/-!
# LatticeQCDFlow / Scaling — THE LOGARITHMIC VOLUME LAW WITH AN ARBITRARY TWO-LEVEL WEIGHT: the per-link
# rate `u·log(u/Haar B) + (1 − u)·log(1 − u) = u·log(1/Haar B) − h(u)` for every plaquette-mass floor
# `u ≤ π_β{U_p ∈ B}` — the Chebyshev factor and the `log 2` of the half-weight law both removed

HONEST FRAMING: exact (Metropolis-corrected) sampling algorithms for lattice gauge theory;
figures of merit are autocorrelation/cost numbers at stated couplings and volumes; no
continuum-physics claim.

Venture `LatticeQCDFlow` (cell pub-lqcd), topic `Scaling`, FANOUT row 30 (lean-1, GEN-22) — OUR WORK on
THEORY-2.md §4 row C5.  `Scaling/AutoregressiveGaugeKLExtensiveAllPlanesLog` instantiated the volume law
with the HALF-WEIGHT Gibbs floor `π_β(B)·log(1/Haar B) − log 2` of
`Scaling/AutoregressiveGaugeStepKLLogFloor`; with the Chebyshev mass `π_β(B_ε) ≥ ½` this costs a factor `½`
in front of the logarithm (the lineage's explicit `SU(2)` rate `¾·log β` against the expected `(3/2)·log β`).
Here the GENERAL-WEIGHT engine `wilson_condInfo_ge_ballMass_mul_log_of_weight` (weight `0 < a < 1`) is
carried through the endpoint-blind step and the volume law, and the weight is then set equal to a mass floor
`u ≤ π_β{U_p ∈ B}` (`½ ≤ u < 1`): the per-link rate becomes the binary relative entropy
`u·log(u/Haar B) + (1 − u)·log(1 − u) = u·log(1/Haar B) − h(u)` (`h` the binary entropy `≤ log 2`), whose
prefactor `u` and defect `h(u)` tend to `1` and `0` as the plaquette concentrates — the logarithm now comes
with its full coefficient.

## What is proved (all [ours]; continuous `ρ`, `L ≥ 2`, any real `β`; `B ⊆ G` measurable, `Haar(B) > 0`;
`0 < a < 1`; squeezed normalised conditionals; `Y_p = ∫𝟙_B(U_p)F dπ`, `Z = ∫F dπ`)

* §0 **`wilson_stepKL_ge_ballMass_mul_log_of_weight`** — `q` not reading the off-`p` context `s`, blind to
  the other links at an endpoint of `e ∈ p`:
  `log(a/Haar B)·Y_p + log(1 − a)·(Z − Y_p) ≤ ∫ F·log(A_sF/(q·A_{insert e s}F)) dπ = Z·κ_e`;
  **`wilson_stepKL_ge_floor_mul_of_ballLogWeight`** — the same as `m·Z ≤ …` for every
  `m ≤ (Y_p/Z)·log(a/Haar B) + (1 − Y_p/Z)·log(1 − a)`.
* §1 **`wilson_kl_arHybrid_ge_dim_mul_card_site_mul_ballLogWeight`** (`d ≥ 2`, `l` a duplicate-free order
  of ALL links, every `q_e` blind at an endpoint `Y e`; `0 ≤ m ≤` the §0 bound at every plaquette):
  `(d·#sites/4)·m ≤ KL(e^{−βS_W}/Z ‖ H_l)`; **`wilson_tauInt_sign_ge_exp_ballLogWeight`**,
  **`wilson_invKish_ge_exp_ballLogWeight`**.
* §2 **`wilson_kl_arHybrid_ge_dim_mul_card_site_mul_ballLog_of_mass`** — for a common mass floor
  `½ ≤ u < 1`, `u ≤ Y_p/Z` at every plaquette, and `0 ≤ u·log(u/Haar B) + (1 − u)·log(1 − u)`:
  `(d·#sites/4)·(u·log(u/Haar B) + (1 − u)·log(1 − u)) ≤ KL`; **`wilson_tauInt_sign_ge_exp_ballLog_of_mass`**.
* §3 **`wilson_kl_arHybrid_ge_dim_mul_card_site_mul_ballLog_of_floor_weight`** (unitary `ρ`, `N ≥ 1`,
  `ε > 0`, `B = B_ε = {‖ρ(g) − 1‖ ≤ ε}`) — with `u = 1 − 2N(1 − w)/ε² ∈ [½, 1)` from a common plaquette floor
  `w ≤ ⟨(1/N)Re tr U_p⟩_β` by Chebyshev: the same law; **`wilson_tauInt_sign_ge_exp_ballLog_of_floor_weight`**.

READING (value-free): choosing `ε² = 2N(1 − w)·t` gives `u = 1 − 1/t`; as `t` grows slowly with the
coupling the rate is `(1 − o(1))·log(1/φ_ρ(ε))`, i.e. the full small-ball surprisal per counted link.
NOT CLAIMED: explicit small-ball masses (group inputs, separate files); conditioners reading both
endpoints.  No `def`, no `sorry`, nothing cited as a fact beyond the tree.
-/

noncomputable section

—————

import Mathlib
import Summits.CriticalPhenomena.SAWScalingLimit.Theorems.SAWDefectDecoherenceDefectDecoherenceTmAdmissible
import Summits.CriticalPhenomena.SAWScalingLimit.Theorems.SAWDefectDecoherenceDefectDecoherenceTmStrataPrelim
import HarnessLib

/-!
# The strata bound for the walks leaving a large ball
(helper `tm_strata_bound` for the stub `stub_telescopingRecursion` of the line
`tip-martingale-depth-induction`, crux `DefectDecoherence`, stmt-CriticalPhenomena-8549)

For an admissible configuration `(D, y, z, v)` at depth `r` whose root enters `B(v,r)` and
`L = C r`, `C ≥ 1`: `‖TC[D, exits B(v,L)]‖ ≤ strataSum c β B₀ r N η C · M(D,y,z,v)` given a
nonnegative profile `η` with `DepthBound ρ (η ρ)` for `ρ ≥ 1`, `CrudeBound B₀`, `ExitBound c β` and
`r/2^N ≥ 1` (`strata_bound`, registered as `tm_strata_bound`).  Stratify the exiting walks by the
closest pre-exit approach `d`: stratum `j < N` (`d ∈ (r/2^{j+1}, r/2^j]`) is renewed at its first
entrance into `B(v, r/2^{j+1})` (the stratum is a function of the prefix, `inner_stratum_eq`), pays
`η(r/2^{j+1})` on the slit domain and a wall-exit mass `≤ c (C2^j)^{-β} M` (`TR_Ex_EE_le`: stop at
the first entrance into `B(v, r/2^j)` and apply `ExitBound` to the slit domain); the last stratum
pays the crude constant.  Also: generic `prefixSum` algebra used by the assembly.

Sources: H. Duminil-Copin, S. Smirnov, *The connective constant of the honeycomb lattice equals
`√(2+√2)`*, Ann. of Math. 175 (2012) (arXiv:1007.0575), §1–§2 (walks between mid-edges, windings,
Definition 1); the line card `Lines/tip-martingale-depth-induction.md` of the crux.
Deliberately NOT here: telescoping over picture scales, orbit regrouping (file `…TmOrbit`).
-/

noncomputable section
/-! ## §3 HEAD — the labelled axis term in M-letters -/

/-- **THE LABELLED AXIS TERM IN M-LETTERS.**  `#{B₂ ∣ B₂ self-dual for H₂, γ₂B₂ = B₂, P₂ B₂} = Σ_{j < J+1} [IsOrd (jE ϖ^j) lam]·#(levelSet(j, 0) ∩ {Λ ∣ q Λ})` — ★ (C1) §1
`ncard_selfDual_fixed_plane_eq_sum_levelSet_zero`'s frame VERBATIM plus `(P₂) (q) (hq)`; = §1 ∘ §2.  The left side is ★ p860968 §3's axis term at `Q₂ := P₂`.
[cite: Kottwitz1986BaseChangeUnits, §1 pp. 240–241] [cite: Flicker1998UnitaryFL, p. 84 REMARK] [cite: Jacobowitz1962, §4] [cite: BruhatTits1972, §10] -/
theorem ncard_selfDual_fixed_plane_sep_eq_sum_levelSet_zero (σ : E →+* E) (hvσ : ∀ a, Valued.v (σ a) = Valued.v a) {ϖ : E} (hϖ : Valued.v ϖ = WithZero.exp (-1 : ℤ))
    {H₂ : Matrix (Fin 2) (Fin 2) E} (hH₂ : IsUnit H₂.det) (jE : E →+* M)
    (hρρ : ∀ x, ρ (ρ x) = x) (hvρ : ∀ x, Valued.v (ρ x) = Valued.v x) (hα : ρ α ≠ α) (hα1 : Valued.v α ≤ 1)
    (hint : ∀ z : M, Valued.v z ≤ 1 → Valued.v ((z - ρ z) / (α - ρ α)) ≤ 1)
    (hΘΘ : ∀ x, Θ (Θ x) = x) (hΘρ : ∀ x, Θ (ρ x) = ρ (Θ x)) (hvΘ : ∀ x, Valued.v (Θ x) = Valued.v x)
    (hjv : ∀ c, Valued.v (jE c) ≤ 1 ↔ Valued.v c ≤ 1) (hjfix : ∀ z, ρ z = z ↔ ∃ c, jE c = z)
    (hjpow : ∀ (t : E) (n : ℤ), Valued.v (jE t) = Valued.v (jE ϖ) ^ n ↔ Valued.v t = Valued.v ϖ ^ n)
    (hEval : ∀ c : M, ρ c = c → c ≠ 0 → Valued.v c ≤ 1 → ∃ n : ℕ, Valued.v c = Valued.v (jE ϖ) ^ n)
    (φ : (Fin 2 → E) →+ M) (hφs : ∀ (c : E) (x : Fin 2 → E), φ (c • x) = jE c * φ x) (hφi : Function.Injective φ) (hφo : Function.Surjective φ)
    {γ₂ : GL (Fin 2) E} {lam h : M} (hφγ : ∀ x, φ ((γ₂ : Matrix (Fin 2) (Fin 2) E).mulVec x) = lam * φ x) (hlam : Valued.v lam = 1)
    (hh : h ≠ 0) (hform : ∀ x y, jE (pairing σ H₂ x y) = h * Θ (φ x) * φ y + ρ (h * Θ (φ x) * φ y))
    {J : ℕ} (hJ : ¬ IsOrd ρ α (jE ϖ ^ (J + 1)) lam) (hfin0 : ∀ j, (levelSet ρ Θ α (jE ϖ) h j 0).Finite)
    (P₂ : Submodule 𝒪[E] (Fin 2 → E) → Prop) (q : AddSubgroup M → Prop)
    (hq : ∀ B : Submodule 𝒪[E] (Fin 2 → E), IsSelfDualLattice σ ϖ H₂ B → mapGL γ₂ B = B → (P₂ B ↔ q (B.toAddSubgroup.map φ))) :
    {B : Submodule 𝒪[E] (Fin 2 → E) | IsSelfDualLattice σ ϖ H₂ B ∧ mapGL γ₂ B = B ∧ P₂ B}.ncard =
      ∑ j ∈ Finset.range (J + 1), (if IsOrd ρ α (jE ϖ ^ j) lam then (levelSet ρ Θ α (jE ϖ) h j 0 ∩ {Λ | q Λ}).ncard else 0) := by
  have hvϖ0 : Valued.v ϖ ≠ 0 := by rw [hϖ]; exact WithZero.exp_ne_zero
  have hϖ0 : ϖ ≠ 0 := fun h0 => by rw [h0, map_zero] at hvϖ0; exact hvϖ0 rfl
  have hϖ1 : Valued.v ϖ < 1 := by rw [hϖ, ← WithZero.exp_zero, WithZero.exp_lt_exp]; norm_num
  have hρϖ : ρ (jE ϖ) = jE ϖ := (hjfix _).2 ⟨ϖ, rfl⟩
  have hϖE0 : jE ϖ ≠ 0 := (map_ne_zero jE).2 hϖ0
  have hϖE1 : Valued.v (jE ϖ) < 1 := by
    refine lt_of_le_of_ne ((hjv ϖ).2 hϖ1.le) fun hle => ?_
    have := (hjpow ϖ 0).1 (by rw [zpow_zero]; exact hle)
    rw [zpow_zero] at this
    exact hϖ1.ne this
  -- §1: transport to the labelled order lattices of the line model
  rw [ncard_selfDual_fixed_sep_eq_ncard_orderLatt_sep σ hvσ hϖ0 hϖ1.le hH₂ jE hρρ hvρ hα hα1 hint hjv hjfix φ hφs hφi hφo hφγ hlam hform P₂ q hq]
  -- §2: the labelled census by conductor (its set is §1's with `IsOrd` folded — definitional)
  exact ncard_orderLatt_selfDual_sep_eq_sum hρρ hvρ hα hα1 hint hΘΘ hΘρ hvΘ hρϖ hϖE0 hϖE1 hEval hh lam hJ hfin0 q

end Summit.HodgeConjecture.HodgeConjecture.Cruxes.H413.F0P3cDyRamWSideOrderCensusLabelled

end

—————

If a line above holds the string "hlam", copy it out.

    {γ₂ : GL (Fin 2) E} {lam h : M} (hφγ : ∀ x, φ ((γ₂ : Matrix (Fin 2) (Fin 2) E).mulVec x) = lam * φ x) (hlam : Valued.v lam = 1)
  rw [ncard_selfDual_fixed_sep_eq_ncard_orderLatt_sep σ hvσ hϖ0 hϖ1.le hH₂ jE hρρ hvρ hα hα1 hint hjv hjfix φ hφs hφi hφo hφγ hlam hform P₂ q hq]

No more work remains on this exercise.